/-- An `n`-clique of a graph on `Fin n` is everything, so a missing edge excludes `n`-cliques. [folklore] -/
theorem cliqueFree_card_of_not_adj {n : ℕ} {G : SimpleGraph (Fin n)} {i j : Fin n} (hij : i ≠ j)
    (h : ¬ G.Adj i j) : G.CliqueFree n := by
  intro s hs
  have hsu : s = Finset.univ :=
    Finset.eq_univ_of_card s (hs.card_eq.trans (Fintype.card_fin n).symm)
  subst hsu
  exact h (hs.isClique (Finset.mem_univ i) (Finset.mem_univ j) hij)

open Classical in
/-- **What the test decides**: on the code fields of `G`, `nonHomTest` holds iff `G` has no `n`-clique and
no `n`-independent set. [folklore] -/
theorem nonHomTest_adjBits (n : ℕ) (G : SimpleGraph (Fin n)) :
    nonHomTest (n, CliqueNP.adjBits n G) = true ↔ (G.CliqueFree n ∧ Gᶜ.CliqueFree n) := by
  simp only [nonHomTest, CliqueNP.length_adjBits, Bool.and_eq_true, List.any_eq_true, List.mem_range,
    Bool.not_eq_true', decide_eq_false_iff_not]
  constructor
  · rintro ⟨⟨t, ht, hbit⟩, ⟨u, hu, hbit', hne⟩⟩
    rw [CliqueNP.getD_adjBits G ht, decide_eq_true_eq] at hbit
    rw [CliqueNP.getD_adjBits G hu] at hbit'
    have hadj' : ¬ G.Adj ⟨u / n, CliqueNP.div_lt_of_lt_mul hu⟩ ⟨u % n, Nat.mod_lt _ (CliqueNP.pos_of_lt_mul hu)⟩ := by
      intro h; rw [decide_eq_true h] at hbit'; exact Bool.noConfusion hbit'
    refine ⟨cliqueFree_card_of_not_adj (fun h => hne (by simpa using congrArg Fin.val h)) hadj', ?_⟩
    refine cliqueFree_card_of_not_adj (G := Gᶜ) (G.ne_of_adj hbit) ?_
    rw [SimpleGraph.compl_adj]
    exact fun h => h.2 hbit
  · rintro ⟨hG, hGc⟩
    constructor
    · -- `G ≠ ⊥`: otherwise `Gᶜ = ⊤` has an `n`-clique
      by_contra hno
      push Not at hno
      apply not_cliqueFree_top (le_refl n)
      have : Gᶜ = ⊤ := by
        ext i j
        simp only [SimpleGraph.compl_adj, SimpleGraph.top_adj, ne_eq, and_iff_left_iff_imp]
        intro hij hadj
        have h := hno (i * n + j) (CliqueNP.flat_lt i j)
        rw [CliqueNP.getD_adjBits_flat, decide_eq_true hadj] at h
        exact h rfl
      rw [← this]; exact hGc
    · -- `G ≠ ⊤`: otherwise `G` has an `n`-clique
      by_contra hno
      push Not at hno
      apply not_cliqueFree_top (le_refl n)
      have : G = ⊤ := by
        ext i j
        simp only [SimpleGraph.top_adj, ne_eq]
        constructor
        · exact fun h => G.ne_of_adj h
        · intro hij
          have h := hno (i * n + j) (CliqueNP.flat_lt i j)
          rw [CliqueNP.getD_adjBits_flat, CliqueNP.flat_div, CliqueNP.flat_mod] at h
          by_contra hadj
          exact hij (Fin.ext (h (decide_eq_false hadj)))
      rw [← this]; exact hG

/-- **The threshold `n` language is in `P`** (code-word test ∧ non-homogeneity test). [folklore] -/
theorem ramseyLangAt_self_mem_P : ramseyLangAt (fun n => n) ∈ Classes.P := by
  obtain ⟨f, hf, hspec⟩ := nonHomTest_codeFP
  have key : ∀ (n : ℕ) (G : SimpleGraph (Fin n)),
      f (encodingGraph.encode ⟨n, G⟩) = [nonHomTest (n, CliqueNP.adjBits n G)] := fun n G => by
    rw [HamNP.encode_eq]; exact hspec (n, CliqueNP.adjBits n G)
  have heq : ramseyLangAt (fun n => n) = HamNP.gcodeLang ⊓ ({x | f x = [true]} : Language Bool) := by
    refine Set.ext fun x => ⟨?_, ?_⟩
    · rintro ⟨⟨n, G⟩, hG, rfl⟩
      refine ⟨(HamNP.mem_gcodeLang_iff _).2 ⟨n, G, rfl⟩, ?_⟩
      show f (encodingGraph.encode ⟨n, G⟩) = [true]
      rw [key, (nonHomTest_adjBits n G).2 hG]
    · rintro ⟨hx, hfx⟩
      obtain ⟨n, G, rfl⟩ := (HamNP.mem_gcodeLang_iff x).1 hx
      have hfx' : f (encodingGraph.encode ⟨n, G⟩) = [true] := hfx
      rw [key] at hfx'
      exact ⟨⟨n, G⟩, (nonHomTest_adjBits n G).1 (List.cons.inj hfx').1, rfl⟩
  rw [heq]
  exact inter_mem_P HamNP.gcodeLang_mem_P (setOf_apply_eq_apply_mem_P hf (const_mem_FP [true]))

/-- **`¬ RamseyNotNPAt (fun n => n)`.** [folklore] -/
theorem not_ramseyNotNPAt_self : ¬ RamseyNotNPAt (fun n => n) :=
  fun h => h (P_subset_NP_holds ramseyLangAt_self_mem_P)

/-- The threshold-`n` language is nevertheless infinite: a single edge on `m + 3` vertices is
non-homogeneous. [folklore] -/
theorem ramseySetAt_self_infinite : (ramseySetAt fun n => n).Infinite := by
  let Gm : ∀ m : ℕ, SimpleGraph (Fin (m + 3)) := fun m =>
    SimpleGraph.fromRel fun i j : Fin (m + 3) => i.val = 0 ∧ j.val = 1
  have hmem : ∀ m : ℕ, (⟨m + 3, Gm m⟩ : Σ n, SimpleGraph (Fin n)) ∈ ramseySetAt fun n => n := by
    intro m
    have h01 : (Gm m).Adj ⟨0, by omega⟩ ⟨1, by omega⟩ := by
      simp [Gm, SimpleGraph.fromRel_adj]
    have h02 : ¬ (Gm m).Adj ⟨0, by omega⟩ ⟨2, by omega⟩ := by
      simp [Gm, SimpleGraph.fromRel_adj]
    show (Gm m).CliqueFree (m + 3) ∧ (Gm m)ᶜ.CliqueFree (m + 3)
    refine ⟨cliqueFree_card_of_not_adj (i := ⟨0, by omega⟩) (j := ⟨2, by omega⟩) (by simp) h02, ?_⟩
    refine cliqueFree_card_of_not_adj (G := (Gm m)ᶜ) (i := ⟨0, by omega⟩) (j := ⟨1, by omega⟩)
      (by simp) ?_
    rw [SimpleGraph.compl_adj]
    exact fun h => h.2 h01
  have hinj : Function.Injective fun m : ℕ => (⟨m + 3, Gm m⟩ : Σ n, SimpleGraph (Fin n)) := by
    intro a b hab
    have := congrArg Sigma.fst hab
    simpa using this
  exact Set.infinite_of_injective_forall_mem hinj hmem


/-! ## §12 — Line `Sketch` (PICKED 2026-08-16; card typical-one-sided-capture ⊕ planting-map-demibit; `SketchIdeator1.lean`)

Stubs of the picked line: `TypicalCliqueCapture` (TCC, held by the lead; conjecture-grade), `RamseyDense`
(quantitative Erdős; provable), `NondetPlantedRefutation ε` + `ThresholdBelowPoly ε` (⟹ TCC).  Joint
sufficiency `TCC → RamseyDense → X` is kernel-checked in the skeleton — no gap.  Cheap attacks:

* TCC: not cheaply refutable (a refutation = an NP subset of CLIQUEFREE_thr of density → 1, i.e. poly-size
  certificates of `ω < ⌈2log₂n⌉` for asymptotically all graphs — nondeterministic planted-clique refutation
  at `k = 2log₂ n`, open; `S = ∅` and finite `S` satisfy TCC's conclusion trivially).  TCC is the
  DENSITY-immunity strengthening of `CLIQUEFREE_thr ∉ NP` (§9: already forced by X), so it implies
  `coNP ≠ NP` on its own.
* `RamseyDense`: true (non-Ramsey fraction `≤ 2·C(n,k)·2^{-C(k,2)} ≤ 2^{1+k/2}/k! → 0`, cf. §5'); the strict
  `<` needs `countAt ramseySet n > 0` for `c ≥ 1`, fine for `n ≥ 3`.
* PARAMETER RANGE of the planted stubs (recorded below): `ThresholdBelowPoly ε` is FALSE for `ε ≥ 1/2`
  (`not_thresholdBelowPoly_of_half_le`), and on paper `NondetPlantedRefutation ε` is FALSE for `ε < 0`
  (the `P` language `{G : ϑ(Ḡ) < n^{1/2+|ε|}}` has density → 1 by Juhász 1982 and certifies
  `ω < n^{1/2+|ε|}`; not formalisable here — no concentration of ϑ on G(n,½) in the tree) and TRIVIALLY TRUE
  for `ε ≥ 1/2` (its hypothesis forces `S` to have no large members).  So the line must instantiate
  `0 < ε < 1/2` (BHKKMP16 regime); nothing is mis-stated, the skeleton says "true for ε < 1/2".
* Merged card `planting-map-demibit` (`SketchIdeator2.lean`): its `RamseyDense` (`total ≤ 2·countIn` for `n ≥ 3`)
  is true (union bound ≤ 1/3 from `k = 4` on; triage table), `DenseBreakerMeetsPlanted` (X_{1/2}) and
  `PlantingIsDemiBit` are not cheaply refutable (a refutation = an NP family of certified Ramsey graphs of
  density ≥ 1/2, resp. ≥ n^{-c} i.o. — open), and the glue `ramseyNotNP_of_dense` is proved; its immunity apex
  is correctly marked dead-in-spirit (cf. §7).
* The skeleton's calibration item `XImpliesY : RamseyNotNP → CliqueSideNotNP` is PROVED here:
  `cliqueSideNotNP_of_ramseyNotNP` (= §9 `cliqueFree_not_mem_NP_of_ramseyNotNPAt` at `k = thr`; lands in
  `Negative/ComplementSymmetry.lean`). -/

namespace LineSketch

/-- Verbatim copy of the skeleton's `kk` (`SketchIdeator1.lean`; Cruxes modules are not importable targets).
[folklore] -/
def kk (n : ℕ) : ℕ := Nat.clog 2 (n ^ 2)

/-- Verbatim copy of the skeleton's stub `ThresholdBelowPoly ε`. [folklore] -/
def ThresholdBelowPoly (ε : ℝ) : Prop := ∃ N : ℕ, ∀ n ≥ N, kk n ≤ ⌈(n : ℝ) ^ (1 / 2 - ε)⌉₊

/-- **Load-bearing parameter range**: `ThresholdBelowPoly ε` FAILS for every `ε ≥ 1/2` (then
`n^{1/2-ε} ≤ 1 < 2 ≤ ⌈2log₂ n⌉`). [folklore] -/
theorem not_thresholdBelowPoly_of_half_le {ε : ℝ} (hε : 1 / 2 ≤ ε) : ¬ ThresholdBelowPoly ε := by
  rintro ⟨N, hN⟩
  have h := hN (max N 2) (le_max_left _ _)
  have h2 : 2 ≤ max N 2 := le_max_right _ _
  have hceil : ⌈((max N 2 : ℕ) : ℝ) ^ (1 / 2 - ε)⌉₊ ≤ 1 := by
    refine Nat.ceil_le.2 ?_
    simpa using Real.rpow_le_one_of_one_le_of_nonpos (by exact_mod_cast (by omega : 1 ≤ max N 2)) (by linarith)
  have hkk : 2 ≤ kk (max N 2) := by
    unfold kk
    by_contra hlt
    push Not at hlt
    have := (Nat.clog_le_iff_le_pow one_lt_two).1 (Nat.lt_succ_iff.1 hlt)
    nlinarith
  omega

/-- `ThresholdBelowPoly (1/2)` is false (the boundary case). [folklore] -/
theorem not_thresholdBelowPoly_half : ¬ ThresholdBelowPoly (1 / 2) :=
  not_thresholdBelowPoly_of_half_le le_rfl

/-- **The skeleton's `XImpliesY`, PROVED**: `RamseyNotNP → CliqueSideNotNP` (the clique-side shadow is forced
by the crux; §9). [folklore] -/
theorem cliqueSideNotNP_of_ramseyNotNP (hX : RamseyNotNP) :
    encodingGraph.toLanguage {p : Σ n, SimpleGraph (Fin n) | p.2.CliqueFree (Nat.clog 2 (p.1 ^ 2))} ∉
      Nondeterministic.NP :=
  cliqueFree_not_mem_NP_of_ramseyNotNPAt (k := thr) hX

end LineSketch

end Summit.PneNP.PneNP.Cruxes.RamseyNotNP.Disproof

= = = = = = =

Give again, word for word, the lines of the listing, starting at its first line and ending with the line containing "intro hij hadj".

Task response:
/-- An `n`-clique of a graph on `Fin n` is everything, so a missing edge excludes `n`-cliques. [folklore] -/
theorem cliqueFree_card_of_not_adj {n : ℕ} {G : SimpleGraph (Fin n)} {i j : Fin n} (hij : i ≠ j)
    (h : ¬ G.Adj i j) : G.CliqueFree n := by
  intro s hs
  have hsu : s = Finset.univ :=
    Finset.eq_univ_of_card s (hs.card_eq.trans (Fintype.card_fin n).symm)
  subst hsu
  exact h (hs.isClique (Finset.mem_univ i) (Finset.mem_univ j) hij)

open Classical in
/-- **What the test decides**: on the code fields of `G`, `nonHomTest` holds iff `G` has no `n`-clique and
no `n`-independent set. [folklore] -/
theorem nonHomTest_adjBits (n : ℕ) (G : SimpleGraph (Fin n)) :
    nonHomTest (n, CliqueNP.adjBits n G) = true ↔ (G.CliqueFree n ∧ Gᶜ.CliqueFree n) := by
  simp only [nonHomTest, CliqueNP.length_adjBits, Bool.and_eq_true, List.any_eq_true, List.mem_range,
    Bool.not_eq_true', decide_eq_false_iff_not]
  constructor
  · rintro ⟨⟨t, ht, hbit⟩, ⟨u, hu, hbit', hne⟩⟩
    rw [CliqueNP.getD_adjBits G ht, decide_eq_true_eq] at hbit
    rw [CliqueNP.getD_adjBits G hu] at hbit'
    have hadj' : ¬ G.Adj ⟨u / n, CliqueNP.div_lt_of_lt_mul hu⟩ ⟨u % n, Nat.mod_lt _ (CliqueNP.pos_of_lt_mul hu)⟩ := by
      intro h; rw [decide_eq_true h] at hbit'; exact Bool.noConfusion hbit'
    refine ⟨cliqueFree_card_of_not_adj (fun h => hne (by simpa using congrArg Fin.val h)) hadj', ?_⟩
    refine cliqueFree_card_of_not_adj (G := Gᶜ) (G.ne_of_adj hbit) ?_
    rw [SimpleGraph.compl_adj]
    exact fun h => h.2 hbit
  · rintro ⟨hG, hGc⟩
    constructor
    · -- `G ≠ ⊥`: otherwise `Gᶜ = ⊤` has an `n`-clique
      by_contra hno
      push Not at hno
      apply not_cliqueFree_top (le_refl n)
      have : Gᶜ = ⊤ := by
        ext i j
        simp only [SimpleGraph.compl_adj, SimpleGraph.top_adj, ne_eq, and_iff_left_iff_imp]
        intro hij hadj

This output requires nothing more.